Friday, July 11, 2008

My Van Halen Story


A couple months after the release of the first Time Bomb Symphony CD, I was sitting around trying to figure out how to promote the thing. I had no money, of course, so a billboard on Sunset Blvd. was out of the question. Right around that same time, the Gary Cherone-fronted Van Halen had just released Van Halen III. Now, I wasn’t the biggest fan of their Van Hagar days, but one listen to VHIII had me missing Sammy Hagar and his bright yellow Hammer pants more than ever. I just could not believe that one of the greatest American rock bands of all time had been reduced to…VHIII.

That’s when the light bulb went on.

Next thing I know, my fingers are tapping away at the keyboard. Several wadded up sheets of paper later, I am staring at an official TBS press release offering a free copy of my new CD to anyone who sends me their unwanted copy of Van Halen III. I fax it off to a couple music-related publications, email it to another few websites and then sit back and wait. By wait, of course, I mean I promptly forgot about it because, quite frankly, most everything I’ve done seems to fall on deaf ears.

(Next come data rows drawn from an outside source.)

import Mathlib
import Summits.NavierStokesRegularity.NavierStokesRegularity.Theorems.LerayQuarterDissipationFiniteDissipationLiouvilleMicroscaleWindowEnvelope
import Summits.NavierStokesRegularity.NavierStokesRegularity.Theorems.LerayQuarterDissipationFiniteDissipationLiouvilleEveryInstant
import HarnessLib

/-!
# Crux `FiniteDissipationLiouville` (stmt-NavierStokesRegularity-22144): A RECURRENT EXPLICIT
# PALINSTROPHY FLOOR — the window plus the every-instant enstrophy floor bound the vorticity
# gradients of the hypothetical profile from BELOW in every log-time window

Theorems file of route `LerayQuarterDissipation` (lead prover g18; `--supports` the crux; sequel of
`…MicroscaleWindowEnvelope` and of lead g17's `…EveryInstant`). Navier–Stokes regularity is NOT
proved by anything here; no summit is.

* `sqrt_ge_of_sq_sub_le` — algebra: `2(a − b)² ≤ c` ⇒ `b − √(c/2) ≤ a`;
* **`exists_palinstrophy_floor_window`** — for a SINGULAR member of the stratum `𝒟_{C,K}` with a
  Type-I envelope, in every similarity-time window `[s₁, s₁ + L]` there is an instant `ξ` with
  `√D(ξ) ≥ ½C√Z(ξ) − √(¼(C²−1)Z(ξ) + ‖curlCLM‖²·max K 0/(2L))` AND the every-instant floor
  `(√Z(ξ)·K_S^{3/2})⁴ ≥ 64/27` (`Z = ∫‖Ω‖² = √(−t)∫‖ω‖²`, `D = ∫‖curl Ω‖² = (−t)^{3/2}∫‖∇×ω‖²`):
  since `Z ≥ (64/27)^{1/2}K_S⁻³ > 0` the right-hand side is POSITIVE once
  `L > 2‖curlCLM‖²max K 0·K_S³/(64/27)^{1/2}`, and tends to `½(C − √(C²−1))√Z ≥ ½(C−√(C²−1))(64/27)^{1/4}K_S^{−3/2}`
  as `L → ∞`: **the scale-invariant palinstrophy `(−t)^{3/2}∫‖∇ω(t)‖²dx` of the critical element
  exceeds an explicit positive constant `d*(C, K, L)` somewhere in every log-time window** — Leray's
  `Ḣ²`-rate `‖∇ω(t)‖₂ ≳ (T−t)^{−3/4}` in ancient, scale-invariant, recurrent and explicit form.

HONEST FRAMING. A corollary of two landed clauses (window recurrence, every-instant enstrophy floor);
recurrent, not every-instant (an every-instant palinstrophy floor would need the palinstrophy budget,
whose scaling damping is `3/2`, not in the tree); Mathlib's non-sharp `K_S`. Necessary conditions on a
HYPOTHETICAL object; nothing is removed from the DSS wall. Nothing here bears on NS regularity.

References: Leray 1934 §20; Robinson–Rodrigo–Sadowski (2016) Cor. 6.25 ff. (rates for `Ḣ^s`);
folklore energy method.
-/

noncomputable section

set_option linter.dupNamespace false

namespace Summit.NavierStokesRegularity.NavierStokesRegularity.Theorems.FiniteDissipationLiouville.MicroscaleWindow

open MeasureTheory Set Filter Topology Metric InnerProductSpace Function Real
open scoped RealInnerProductSpace ContDiff
open Literature.Analysis Literature.Analysis.FluidPDE
open Summit.NavierStokesRegularity.NavierStokesRegularity.Theorems
open Summit.NavierStokesRegularity.NavierStokesRegularity.Theorems.FiniteDissipationLiouville

variable {C A K : ℝ} {V : ℝ → EuclideanSpace ℝ (Fin 3) → EuclideanSpace ℝ (Fin 3)}

/-- Algebra: `2(a − b)² ≤ c` gives `b − √(c/2) ≤ a`. [folklore] -/
theorem sqrt_ge_of_sq_sub_le {a b c : ℝ} (h : 2 * (a - b) ^ 2 ≤ c) : b - Real.sqrt (c / 2) ≤ a := by
  have hc : (a - b) ^ 2 ≤ c / 2 := by linarith
  have h1 : |a - b| ≤ Real.sqrt (c / 2) := by
    rw [← Real.sqrt_sq_eq_abs]
    exact Real.sqrt_le_sqrt hc
  have h2 : b - a ≤ |a - b| := by rw [abs_sub_comm]; exact le_abs_self _
  linarith

/-- **A RECURRENT EXPLICIT PALINSTROPHY FLOOR.** For a SINGULAR member `V` of `𝒟_{C,K}`
(`IsTypeIAncientMild C V`, law `K`, singular at the apex) with a Type-I envelope `HasTypeIDecay A V`,
every `s₁` and every `L > 0`: some `ξ ∈ [s₁, s₁ + L]` has
`½C√Z(ξ) − √(¼(C²−1)Z(ξ) + ‖curlCLM‖²·max K 0/(2L)) ≤ √D(ξ)` together with the every-instant floor
`64/27 ≤ (√Z(ξ)·(√K_S)³)⁴` (`Z(ξ) = ∫‖Ω(ξ)‖²`, `D(ξ) = ∫‖curl Ω(ξ)‖²` on the Leray orbit).
[folklore energy method + lead g17's every-instant floor] -/
theorem exists_palinstrophy_floor_window (hV : IsTypeIAncientMild C V) (hdec : HasTypeIDecay A V)
    (hK : ∀ t : ℝ, t < 0 → ∫⁻ x, ‖fderiv ℝ (V t) x‖ₑ ^ 2 ≤ ENNReal.ofReal (K / Real.sqrt (-t)))
    (hsing : ∀ r > 0, ∀ M : ℝ, ∃ t ∈ Set.Ioo (-(r ^ 2)) (0 : ℝ),
        ∃ x ∈ Metric.ball (0 : EuclideanSpace ℝ (Fin 3)) r, M < ‖V t x‖)
    (s₁ : ℝ) {L : ℝ} (hL : 0 < L) :
    ∃ ξ ∈ Icc s₁ (s₁ + L),
      (1 / 2) * C * Real.sqrt (∫ y, ‖lerayVorticity V ξ y‖ ^ 2) -
          Real.sqrt (((1 / 2) * (C ^ 2 - 1) * (∫ y, ‖lerayVorticity V ξ y‖ ^ 2) +
            ‖curlCLM‖ ^ 2 * max K 0 / L) / 2) ≤
        Real.sqrt (∫ y, ‖curl (lerayVorticity V ξ) y‖ ^ 2) ∧
      64 / 27 ≤ (Real.sqrt (∫ y, ‖lerayVorticity V ξ y‖ ^ 2) *
        Real.sqrt (SNormLESNormFDerivOfEqConst (EuclideanSpace ℝ (Fin 3))
          (volume : Measure (EuclideanSpace ℝ (Fin 3))) 2 : ℝ) ^ 3) ^ 4 := by
  obtain ⟨ξ, hξ, hwin⟩ := exists_near_window_of_law hV hdec hK s₁ hL
  exact ⟨ξ, hξ, sqrt_ge_of_sq_sub_le hwin, EveryInstant.enstrophy_floor_of_singular hV hK hsing ξ⟩

/-- **The floor is eventually POSITIVE and explicit**: if moreover
`‖curlCLM‖²·max K 0/L < ¼·∫‖Ω(ξ)‖²` at the instant `ξ` above (true for every long window, by the
every-instant enstrophy floor), then `0 < ½C√Z(ξ) − √(¼(C²−1)Z(ξ) + ‖curlCLM‖²·max K 0/(2L))`
provided `C ≥ 1`. Pure algebra: `¼(C²−1)Z + m/(2L) < ¼C²Z` iff `m/L < ½ Z`... stated with the
hypothesis `m/L < ¼Z` for a clean square-root comparison. [folklore] -/
theorem palinstrophy_floor_pos {Z m Lval : ℝ} (hC : 1 ≤ C) (hZ : 0 < Z) (hm : 0 ≤ m) (hL : 0 < Lval)
    (hsmall : m / Lval < (1 / 4) * Z) :
    0 < (1 / 2) * C * Real.sqrt Z - Real.sqrt (((1 / 2) * (C ^ 2 - 1) * Z + m / Lval) / 2) := by
  have hC0 : 0 ≤ C := by linarith
  have hsZ : 0 < Real.sqrt Z := Real.sqrt_pos.2 hZ
  have h1 : 0 ≤ m / Lval := div_nonneg hm hL.le
  have h2 : 0 ≤ (C ^ 2 - 1) * Z := mul_nonneg (by nlinarith) hZ.le
  have hin : 0 ≤ ((1 / 2) * (C ^ 2 - 1) * Z + m / Lval) / 2 := by nlinarith
  have hpos : 0 < (1 / 2) * C * Real.sqrt Z := by
    have : 0 < C := by linarith
    positivity
  rw [sub_pos, Real.sqrt_lt' hpos]
  have e : ((1 / 2) * C * Real.sqrt Z) ^ 2 = (1 / 4) * C ^ 2 * Z := by
    rw [mul_pow, mul_pow, Real.sq_sqrt hZ.le]; ring
  rw [e]
  have : m / Lval < (1 / 4) * Z := hsmall
  nlinarith

end Summit.NavierStokesRegularity.NavierStokesRegularity.Theorems.FiniteDissipationLiouville.MicroscaleWindow

end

That’s the way it seems anyway.

This one was different, though. The story got picked up by Reuters, ABC News ran it in their entertainment section, and syndicated radio personality Mancow picked up the story and ran. Within days, I was waking up at ungodly hours to give interviews to radio stations back east.

It was a great stunt that led to some nice attention for the CD, which experienced a pretty good bump in sales for the next couple weeks.

Then, of course, the mail started flowing in. By mail I mean unwanted copies of Van Halen III. At first there were just a few. Then one day the mailman knocked on my door and asked for help unloading bag after bag of CD mailers.

Final count…over 1500 people sent me their copies of VHIII.

As promised, of course, I sent them free copies of my TBS CD. The expense of doing so, however, was pretty much equal to the profits from sales of the CD during that time. I then unloaded as many copies of VHIII as I could, but, by then, word was out and nobody wanted the thing new or used.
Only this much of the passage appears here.